Il gel della matrice intercellulare del tessuto connettivo applicato al polipropilene riduce il numero dei macrofagi M1 e dell'HCIT e contemporaneamente inibisce la crescita dei microvasi. Questo fenomeno è in buon accordo con i risultati degli studi che dimostrano l’espressione dei fattori angiogenici M1 da parte dei macrofagi della ferita e la soppressione della vasculogenesi durante il loro blocco. Si sa poco sull'attività sintetica dei macrofagi e sullo spettro delle loro molecole biologicamente attive che forniscono la risposta dei tessuti. Nei topi, i macrofagi che secernono IL-6 e CCL2, IL-13 e TGF-β si accumulano alla periferia della zona di impianto della rete di nylon e, allo stesso tempo, IL-4 è espresso nella popolazione di cellule, incluso HCIT, aderite alle fibre dell'endoprotesi, IL-10, IL-13 e TGF-β. IL-4 e IL-13 sono potenti mediatori profibrogenici; non solo polarizzano i macrofagi nella direzione M2a, facilitando la produzione di fattori di crescita, ma stimolano anche la sintesi del collagene da parte dei fibroblasti attraverso l’induzione dell’espressione del TGF-β. IL-10 e CCL2 hanno anche un effetto profibrogenico, fornendo chemiotassi dei precursori dei miofibroblasti: i fibrociti. Si può presumere che siano i macrofagi a creare un ambiente favorevole allo sviluppo della fibrosi attorno ai materiali non degradabili.

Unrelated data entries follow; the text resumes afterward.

import Literature.NumberTheory.EllipticCurves.BSDInvariants
import Literature.NumberTheory.EllipticCurves.RegulatorProofs
import Literature.NumberTheory.EllipticCurves.MordellWeilProofs
import Literature.NumberTheory.EllipticCurves.TamagawaFiniteIndexProofs
import HarnessLib

/-!
# Discharges of named facts of `BSDInvariants.lean`: positivity of the BSD right-hand side

Sibling file of `Literature.NumberTheory.EllipticCurves.BSDInvariants` (D-0014 keeps `Literature/`
sorry-free by stating cited results as named facts `def X : Prop`; a discharge is a
`theorem X_holds : X`). Proved here, for an elliptic curve `W` over `ℚ`:

* `WeierstrassCurve.bsdRHS_pos_holds`, discharging `WeierstrassCurve.bsdRHS_pos`: if `Ш(E/ℚ)` is
  finite then `#Ш · Reg · Ω · ∏ c_p / (#E(ℚ)_tors)² > 0`, from the landed positivity of the five
  factors:
  `WeierstrassCurve.shaOrder_pos` (`Sha`: `#Ш ≥ 1` for finite `Ш`),
  `WeierstrassCurve.regulator_pos'` (`RegulatorProofs`: Silverman, *AEC*, Cor. VIII.9.7, the
  Néron–Tate height is a positive definite quadratic form on `E(ℚ) ⊗ ℝ`, after the Mordell–Weil
  theorem),
  `WeierstrassCurve.realPeriod_pos'` (`RealPeriod`, applied to `W ⊗ ℝ`: Cremona, *Algorithms*,
  §3.7),
  `WeierstrassCurve.tamagawaProduct_pos'` (`TamagawaFiniteIndexProofs`: each
  `c_p = [E(ℚ_p) : E₀(ℚ_p)]` is a finite index, Silverman, *AEC*, Cor. VII.6.2, proved there by
  the compactness argument of *AEC* Exercise 7.6) and
  `WeierstrassCurve.torsionOrder_pos_holds` (`MordellWeilProofs`: *AEC* §VIII.7);
* the unpacked forms `WeierstrassCurve.bsdRHS_pos'` and `WeierstrassCurve.bsdRHS_ne_zero`.

As for `WeierstrassCurve.realPeriodRat_pos_holds` (`ComplexMultiplicationBurungaleFlachProofs`),
the named fact is a `def` over every `W : WeierstrassCurve ℚ` (the section instance
`[W.IsElliptic]` of `BSDInvariants.lean` does not enter a `def` whose body does not use it) and is
discharged for elliptic `W`, the documented scope of the fact ("an elliptic curve over `ℚ`",
Silverman, *AEC*, Conj. C.16.5) and the only case in which its factors are the BSD invariants
(for a singular cubic `Reg` and `Ω` take junk values).

## References

* J. H. Silverman, *The Arithmetic of Elliptic Curves*, 2nd ed., GTM 106 (2009), Cor. VII.6.2
  (p. 177) and Exercise 7.6, Cor. VIII.9.7 (p. 218), Conj. C.16.5 (p. 392).
* J. E. Cremona, *Algorithms for Modular Elliptic Curves*, 2nd ed. (1997), §3.7.
* A. Wiles, *The Birch and Swinnerton-Dyer conjecture*, Clay Mathematics Institute (2006), §1,
  formula (4).
-/

noncomputable section

open scoped Classical

namespace WeierstrassCurve

variable (W : WeierstrassCurve ℚ) [W.IsElliptic]

/-- **Discharge of the named fact `WeierstrassCurve.bsdRHS_pos`** (`BSDInvariants.lean`): for an
elliptic curve `E/ℚ` with `Ш(E/ℚ)` finite, the right-hand side
`#Ш(E/ℚ) · Reg(E/ℚ) · Ω(E) · ∏_p c_p / (#E(ℚ)_tors)²` of the Birch–Swinnerton-Dyer formula
(Silverman, *AEC*, Conj. C.16.5(b); Wiles, Clay BSD text (2006), §1, formula (4)) is a positive
real number, all five factors being positive: `#Ш ≥ 1` for finite `Ш` (`shaOrder_pos`), `Reg > 0`
(`regulator_pos'`: Silverman, *AEC*, Cor. VIII.9.7, after the Mordell–Weil theorem), `Ω > 0`
(`realPeriod_pos'` on `W ⊗ ℝ`: Cremona, *Algorithms*, §3.7), `∏ c_p ≥ 1`
(`tamagawaProduct_pos'`: each `c_p = [E(ℚ_p) : E₀(ℚ_p)]` is a finite index, Silverman, *AEC*,
Cor. VII.6.2, by the compactness argument of *AEC* Exercise 7.6) and `#E(ℚ)_tors ≥ 1`
(`torsionOrder_pos_holds`: *AEC* §VIII.7). The fact is discharged for elliptic `W`, its
documented scope (see the module docstring).
[cite: SilvermanAEC2009, Conj. C.16.5 (PDF p. 392) with Cor. VII.6.2 (PDF p. 177) and Cor. VIII.9.7 (PDF p. 218)] -/
theorem bsdRHS_pos_holds : W.bsdRHS_pos := by
  intro hsha
  haveI : (W.baseChange ℝ).IsElliptic := by
    rw [baseChange]; infer_instance
  have h₁ : (0 : ℝ) < W.shaOrder := Nat.cast_pos.mpr (W.shaOrder_pos hsha)
  have h₂ : (0 : ℝ) < W.regulator := W.regulator_pos'
  have h₃ : (0 : ℝ) < W.realPeriodRat := by
    rw [realPeriodRat_def]
    exact (W.baseChange ℝ).realPeriod_pos'
  have h₄ : (0 : ℝ) < W.tamagawaProduct := Nat.cast_pos.mpr W.tamagawaProduct_pos'
  have h₅ : (0 : ℝ) < W.torsionOrder := Nat.cast_pos.mpr W.torsionOrder_pos_holds
  rw [bsdRHS_def]
  positivity

/-- `bsdRHS_pos_holds`, unpacked: for an elliptic curve over `ℚ` with finite `Ш`,
`0 < W.bsdRHS`. [cite: SilvermanAEC2009, Conj. C.16.5 (PDF p. 392) with Cor. VII.6.2 (PDF p. 177) and Cor. VIII.9.7 (PDF p. 218)] -/
theorem bsdRHS_pos' (h : W.ShaFinite) : 0 < W.bsdRHS :=
  W.bsdRHS_pos_holds h

/-- In particular the BSD right-hand side of an elliptic curve over `ℚ` with finite `Ш` is
non-zero (so LEAD, `BSDLeadingTermFormula`, forces `L^{(r)}(E,1) ≠ 0` at `r = r_an`).
[cite: SilvermanAEC2009, Conj. C.16.5 (PDF p. 392) with Cor. VII.6.2 (PDF p. 177) and Cor. VIII.9.7 (PDF p. 218)] -/
theorem bsdRHS_ne_zero (h : W.ShaFinite) : W.bsdRHS ≠ 0 :=
  (W.bsdRHS_pos' h).ne'

end WeierstrassCurve

end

La formazione di tessuto fibroso può avere effetti sia negativi che positivi sugli esiti dei pazienti. Nella pratica erniologica, uno dei problemi principali è la trasformazione del tessuto fibroso associata all'impianto di un'endoprotesi in polipropilene (Fig. 2, dati propri), che, sullo sfondo di tattiche chirurgiche irrazionali, porta allo sviluppo di ernie ricorrenti di varie localizzazioni nel 15-20% dei casi.

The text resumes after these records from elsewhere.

/-! ## §3. Sufficiency, hypothesis-light: a firing budget IS a reach certificate -/

/-- **A firing budget is a reach certificate.** If every pseudo-orbit of the member within total
budget `B` fires on `[2,T]` at tolerance `(e, m)` (`FiresUnderBudget K M ε e m B`,
CriticalBudget.lean), then for every input radius `ρ` and defect level `εd ≥ 0` with
`ρ + 2εd ≤ B` (and the harmless size condition `7ρ + 40εd ≤ 5/4`) the cell's reach interface is
inhabited: `F = delayCircuitWith K M ε`, `U` = the open sup-ball of radius `2`, defect `εd`, cycle
time `τc = 2`, `Ain = closedBall delayInit ρ`, `Aout = firedSet K e m`; tube = the closed sup-ball
of radius `3/2` (energy confinement, §2); REACH at `σT = 2`: the curve is a pseudo-orbit on `[0,2]`
with budget `ρ + 2εd ≤ B`, hence fired at time `2`. [cite: Tao2016AveragedNS, §5.5 Theorem 5.3] -/
def reachCertificateOfFires {K M ε e m B ρ εd : ℝ} (hF : FiresUnderBudget K M ε e m B)
    (hεd : 0 ≤ εd) (hB : ρ + εd * 2 ≤ B) (hsm : 7 * ρ + 40 * εd ≤ 5 / 4) :
    ReachCertificate (delayCircuitWith K M ε) (ball (0 : Fin 5 → ℝ) 2) εd 2
      (closedBall delayInit ρ) (firedSet K e m) where
  Tube _ _ := closedBall (0 : Fin 5 → ℝ) (3 / 2)
  Tube_closed _ _ := by
    have h : {z : ℝ × (Fin 5 → ℝ) | z.1 ∈ Icc (0 : ℝ) 2 ∧ z.2 ∈ closedBall (0 : Fin 5 → ℝ) (3 / 2)}
        = Icc (0 : ℝ) 2 ×ˢ closedBall (0 : Fin 5 → ℝ) (3 / 2) := by
      ext z
      simp
    rw [h]
    exact isClosed_Icc.prod isClosed_closedBall
  Tube_zero p hp := by
    rw [mem_closedBall, dist_eq_norm] at hp
    rw [mem_closedBall_zero_iff]
    exact norm_le_three_halves_of_near hp (by linarith)
  Tube_sub _ _ _ _ := by
    intro q hq
    rw [mem_closedBall_zero_iff] at hq
    rw [mem_ball_zero_iff]
    linarith
  cert p hp σT x h0 hσT hx0 hcont hU hW := by
    have hx : IsPseudoOrbit (delayCircuitWith K M ε) εd 2 σT x :=
      isPseudoOrbit_of_admissible hcont hU hW
    have hp' : ‖x 0 - delayInit‖ ≤ ρ := by
      rw [hx0]
      rwa [mem_closedBall, dist_eq_norm] at hp
    have hρ1 : ρ ≤ 1 := by linarith
    refine ⟨?_, fun h2 => ?_⟩
    · have hE := energy_le_of_admissible hx h0 hσT hp' hρ1 hεd
      rw [mem_closedBall_zero_iff]
      exact norm_le_three_halves_of_energy_le (by linarith)
    · subst h2
      exact ⟨2, ⟨by norm_num, le_rfl⟩, hF εd ρ 2 x le_rfl hx hp' hB 2 ⟨le_rfl, le_rfl⟩⟩

/-- The tube of the certificate is the closed sup-ball of radius `3/2`. [folklore] -/
theorem reachCertificateOfFires_tube {K M ε e m B ρ εd : ℝ} (hF : FiresUnderBudget K M ε e m B)
    (hεd : 0 ≤ εd) (hB : ρ + εd * 2 ≤ B) (hsm : 7 * ρ + 40 * εd ≤ 5 / 4)
    (p : Fin 5 → ℝ) (σ : ℝ) :
    (reachCertificateOfFires hF hεd hB hsm).Tube p σ = closedBall (0 : Fin 5 → ℝ) (3 / 2) :=
  rfl

/-! ## §4. Under the standing hypotheses: certificates up to the seed scale -/

section Standing

variable {K M ε : ℝ} (hK : 2 * 20 ^ 42 * (Nat.factorial 42 : ℝ) + 16 ≤ K)
  (hML : 3000 * Real.log K ≤ M) (hMK : M ≤ K ^ 10) (hε : 0 < ε)
  (hεle : ε ≤ exp (-(10 * M)) / K ^ 100)
include hK hML hMK hε hεle

/-- The two levels are tiny: `1.2532·u ≤ 1.2535·u ≤ 1/50` (`u = ε²e^{-M}/√M`).
[cite: Tao2016AveragedNS, §5.5 Theorem 5.3] -/
theorem dud_level_le :
    3133 / 2500 * (ε ^ 2 * exp (-M)) / Real.sqrt M ≤ 2507 / 2000 * (ε ^ 2 * exp (-M)) / Real.sqrt M ∧
      2507 / 2000 * (ε ^ 2 * exp (-M)) / Real.sqrt M ≤ 1 / 50 := by
  obtain ⟨-, -, hε2, hexpM, -, -, -, hsq77, -⟩ := Ignition.ignition_params hK hML hMK hε hεle
  have hsq0 : 0 < Real.sqrt M := by linarith
  have hs : 0 ≤ ε ^ 2 * exp (-M) := by positivity
  have hs' : ε ^ 2 * exp (-M) ≤ 1 / 100000 * (1 / 1000000) :=
    mul_le_mul hε2 hexpM (exp_pos _).le (by norm_num)
  refine ⟨div_le_div_of_nonneg_right (by linarith) hsq0.le, ?_⟩
  rw [div_le_iff₀ hsq0]
  linarith

/-- **Tao's gate inhabits the reach interface up to the seed scale.** For every member under the
standing hypotheses and every input radius `ρ ≥ 0` and defect level `εd ≥ 0` with
`ρ + 2εd < 1.2532·ε²e^{-M}/√M`: a reach certificate over the open sup-ball of radius `2`, cycle
time `2`, from `closedBall delayInit ρ` into the fired set of Theorem 5.3 (`|ã - 1| ≤ 6K⁻²⁰`,
`|a|,|b|,|c|,|d| ≤ 4K⁻¹⁰`). Compare the Grönwall inhabitant `taoGateWith`
(GateCertificateWith.lean): `ρ + 2εd ≤ θe^{-2L}`, `2L ≥ 16/ε²` (§7).
[cite: Tao2016AveragedNS, §5.5 Theorem 5.3] -/
def taoReachSharp {ρ εd : ℝ} (hρ : 0 ≤ ρ) (hεd : 0 ≤ εd)
    (hB : ρ + εd * 2 < 3133 / 2500 * (ε ^ 2 * exp (-M)) / Real.sqrt M) :
    ReachCertificate (delayCircuitWith K M ε) (ball (0 : Fin 5 → ℝ) 2) εd 2
      (closedBall delayInit ρ) (firedSet K 6 4) :=
  reachCertificateOfFires
    (firesUnderBudget_of_lt hK hML hMK hε hεle hB (by norm_num) (by norm_num)) hεd le_rfl
    (by obtain ⟨h1, h2⟩ := dud_level_le hK hML hMK hε hεle; linarith)

/-- The tube of `taoReachSharp` is the closed sup-ball of radius `3/2`. [folklore] -/
theorem taoReachSharp_tube {ρ εd : ℝ} (hρ : 0 ≤ ρ) (hεd : 0 ≤ εd)
    (hB : ρ + εd * 2 < 3133 / 2500 * (ε ^ 2 * exp (-M)) / Real.sqrt M) (p : Fin 5 → ℝ) (σ : ℝ) :
    (taoReachSharp hK hML hMK hε hεle hρ hεd hB).Tube p σ = closedBall (0 : Fin 5 → ℝ) (3 / 2) :=
  rfl

/-- **Every budget below the critical budget is certified**, at every tolerance
`6 ≤ e ≤ K²⁰/2`, `4 ≤ m` (`criticalBudget_threshold`, CriticalBudget.lean).
[cite: Tao2016AveragedNS, §5.5 Theorem 5.3] -/
def reachCertificateOfLtCriticalBudget {e m ρ εd : ℝ} (he : 6 ≤ e) (he' : e ≤ K ^ 20 / 2)
    (hm : 4 ≤ m) (hρ : 0 ≤ ρ) (hεd : 0 ≤ εd) (hB : ρ + εd * 2 < criticalBudget K M ε e m) :
    ReachCertificate (delayCircuitWith K M ε) (ball (0 : Fin 5 → ℝ) 2) εd 2
      (closedBall delayInit ρ) (firedSet K e m) :=
  reachCertificateOfFires ((criticalBudget_threshold hK hML hMK hε hεle he he' hm).1 _ hB) hεd
    le_rfl
    (by
      have h1 := (criticalBudget_mem_Icc hK hML hMK hε hεle he he' hm).2
      obtain ⟨-, h2⟩ := dud_level_le hK hML hMK hε hεle
      linarith)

Negli ultimi anni si sono sviluppate in modo particolarmente intenso le tecnologie implantari basate sull'integrazione delle strutture installate attraverso lo sviluppo del tessuto connettivo (Fig. 3, dati propri). Nonostante la fibrointegrazione degli impianti sia riconosciuta da numerosi specialisti come una valida opzione, la ricerca di nuovi materiali che favoriscano i processi di osteointegrazione continua.

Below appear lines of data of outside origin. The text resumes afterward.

/-- COVERING DATA of the section-to-section period map at `(Λ, q, ε, K, G)`: a compact convex shape box `C`,
an amplitude window `[A₁,A₂]`, the amplitude and shape components `(g,h)` of a map continuous on `[A₁,A₂] × C`
with `h` into `C` and amplitude EXIT faces, such that every fixed point REALISES a one-period role witness of
the role ODE with these parameters (the prover takes `(g,h)` = the true period map read at the ignition
section, rescaled by `Λ^{1/5}` and re-indexed `j+1 ↦ j`). -/
def CoveringData (Λ : ℝ) (q : ℕ) (ε K G : ℝ) : Prop :=
  ∃ (C : Set (StateSpace q)) (A₁ A₂ : ℝ) (g : ℝ → StateSpace q → ℝ)
    (h : ℝ → StateSpace q → StateSpace q),
    IsCompact C ∧ Convex ℝ C ∧ C.Nonempty ∧ A₁ < A₂ ∧
    ContinuousOn (fun p : ℝ × StateSpace q => g p.1 p.2) (Icc A₁ A₂ ×ˢ C) ∧
    ContinuousOn (fun p : ℝ × StateSpace q => h p.1 p.2) (Icc A₁ A₂ ×ˢ C) ∧
    (∀ A ∈ Icc A₁ A₂, ∀ y ∈ C, h A y ∈ C) ∧
    (∀ y ∈ C, g A₁ y < A₁) ∧ (∀ y ∈ C, A₂ < g A₂ y) ∧
    (∀ A ∈ Icc A₁ A₂, ∀ y ∈ C, g A y = A → h A y = y → OnePeriodWitness Λ q ε K G)

/-- **S6 — UNIFORM CLOSING (card K3 + the K2(iii) interface; size XL).** From the collector cycle (CHARGE, FIRE)
and wire delivery: there are a coarse ratio `Λ > 1` (e.g. `Λ^{1/5} = √2`; any `1 < Λ^{1/5} < 2` has exit faces
`g(α*/2) = α*/2 − √2/2`, `g(2α*) = 2α* + √2` for the section law `g(α) = Λ^{1/5}α(1−loss) − √2`,
`α* = √2/(Λ^{1/5}(1−loss)−1)`) and `q₀ ≥ 1` such that for every `q ≥ q₀` some schedule
`(ε, K, G) = (ε(q), K(q), G(q))` admits COVERING DATA. Sub-goals for the lead (one definition shared: the box):
(a) WELL-POSEDNESS of the role system forward in time from box states in the weighted space (diagonal
dissipative linear part + locally Lipschitz quadratic part with super-exponentially weighted precursors;
positivity of wire nodes; energy identities), continuity of the ignition-section map (transversal crossing from
CHARGE); (b) THE BOX `N_q = [α₁,α₂] × C`: section = ignition of the active collector (`c₀ = cIgn` pinned),
amplitude `α = a₀ ∈ [α*/2, 2α*]`, shape coordinates with widths chosen after `(K, ε)`: active `b₀ ∈ [¼,4]εα`,
`|d₀| ≤ K^{-10}`, own wire/precursors tiny and `≥ 0`, trail coordinates (spent collectors: block energy small;
old wires: non-negative, energy-small; Type-I weight makes far-trail widths summable ⇒ `C` compact convex);
(c) RE-ENTRY along one period: FIRE for the active unit (`ℓ ≤ δ + Mt` from the own-wire bound
`w₂ ≤ ω₂ + 4G lam²α²t`), WireDelivery on `[t₁, t₁ + T₀/(GW)]` with `e` = dampings/remnant source/absorber
block terms, then energy monotonicity of the wire for the rest of the period (gates one-way into the
non-negative absorber during its quiet phase), CHARGE for the next collector from the delivered state (its
pre-delivery accumulation `b ≤ εW²T_del ≤ δε`, `c ≤ K²⁰σ`, `d ≤ K^{-20}` fits the class because `G` is large),
trail by energy bookkeeping over the FINITE remaining critical time (spent block: sources = stragglers only;
end gates two-way only against the absorber's own straggler energy — r1-3 (2),(3)), precursors by crude weighted
Gronwall; (d) SCHEDULE `η → δ₀ → δ → δ_D → T₀(q,δ_D) → G → K ≥ max(K₀,(4G²lam³α₂²/δ)²) → ε ≤ ε₀(K)`;
(e) REALISATION: a fixed point is a section state reproduced after one period up to shift/rescale — solve
forward over the period, read `t₀ = ` section time, `t₁ = ` next section time, matching = fixed-point
equation, weighted bound from the box, `α ≥ α₁ > 0` for nontriviality. Why it might fail: the interface
K2(iii) — delivery overlapping the next collector's early quiet phase — needs `T_del ≪ 1` AND `G ≪ K^{1/4}`;
both hold under the schedule, but the trail's hot `(b,c)` swings make spent collectors fast pass-through
rotors for stragglers (echo energy `≤ δ²`, must be booked by energy, never by amplitude Gronwall). -/
def UniformClosing : Prop :=
  CoarseCollectorCycle → WireDelivery →
    ∃ Λ : ℝ, 1 < Λ ∧ ∃ q₀ : ℕ, 1 ≤ q₀ ∧ ∀ (q : ℕ), q₀ ≤ q →
      ∃ (ε K G : ℝ), 0 < ε ∧ 0 < K ∧ 0 < G ∧ CoveringData Λ q ε K G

A questo proposito, sono di grande importanza lo studio delle popolazioni cellulari nel campo delle protesi, lo sviluppo di metodi e approcci per bloccare un'eccessiva risposta infiammatoria che porta alla fibrosi e la stimolazione della rigenerazione riparativa nel sito di impianto di vari materiali. importanza.

Conclusione

I macrofagi sono una popolazione polimorfica di cellule il cui fenotipo è determinato da segnali provenienti dal microambiente. Svolgono un ruolo decisivo nella risposta dell'organismo al materiale estraneo utilizzato per l'artroplastica, il cateterismo, lo stent e altri tipi di trattamento. La natura della reazione e il grado della sua gravità dipendono sia dalle dimensioni del materiale impiantato che dalle sue proprietà fisico-chimiche e possono avere valori sia positivi che negativi per il corpo del paziente. Per i materiali degradabili a base di collagene, è stata mostrata la dipendenza del tipo di attivazione dei macrofagi e della velocità di rigenerazione del tessuto connettivo dal metodo di lavorazione delle materie prime del collagene. Ciò apre grandi opportunità per gli specialisti che sviluppano nuovi metodi di decellularizzazione dei tessuti, modificazione chimica e sterilizzazione dei materiali di collagene al fine di ottenere impianti per la medicina rigenerativa.

I problemi associati all'attivazione dei macrofagi da parte di materiali non degradabili, a quanto pare, dovrebbero essere affrontati diversamente. I macrofagi fagocitando indossano microparticelle della superficie delle endoprotesi articolari e i macrofagi che migrano verso le estese superfici degli impianti sintetici danno origine a un'infiammazione persistente a lungo termine, osteolisi nel primo caso e fibrosi nel secondo. Il livellamento di questo effetto sarà molto probabilmente ottenuto bloccando la migrazione diretta, l’adesione e l’attivazione di monociti/macrofagi, il che richiederà una conoscenza di questi processi più approfondita di quella di cui disponiamo attualmente.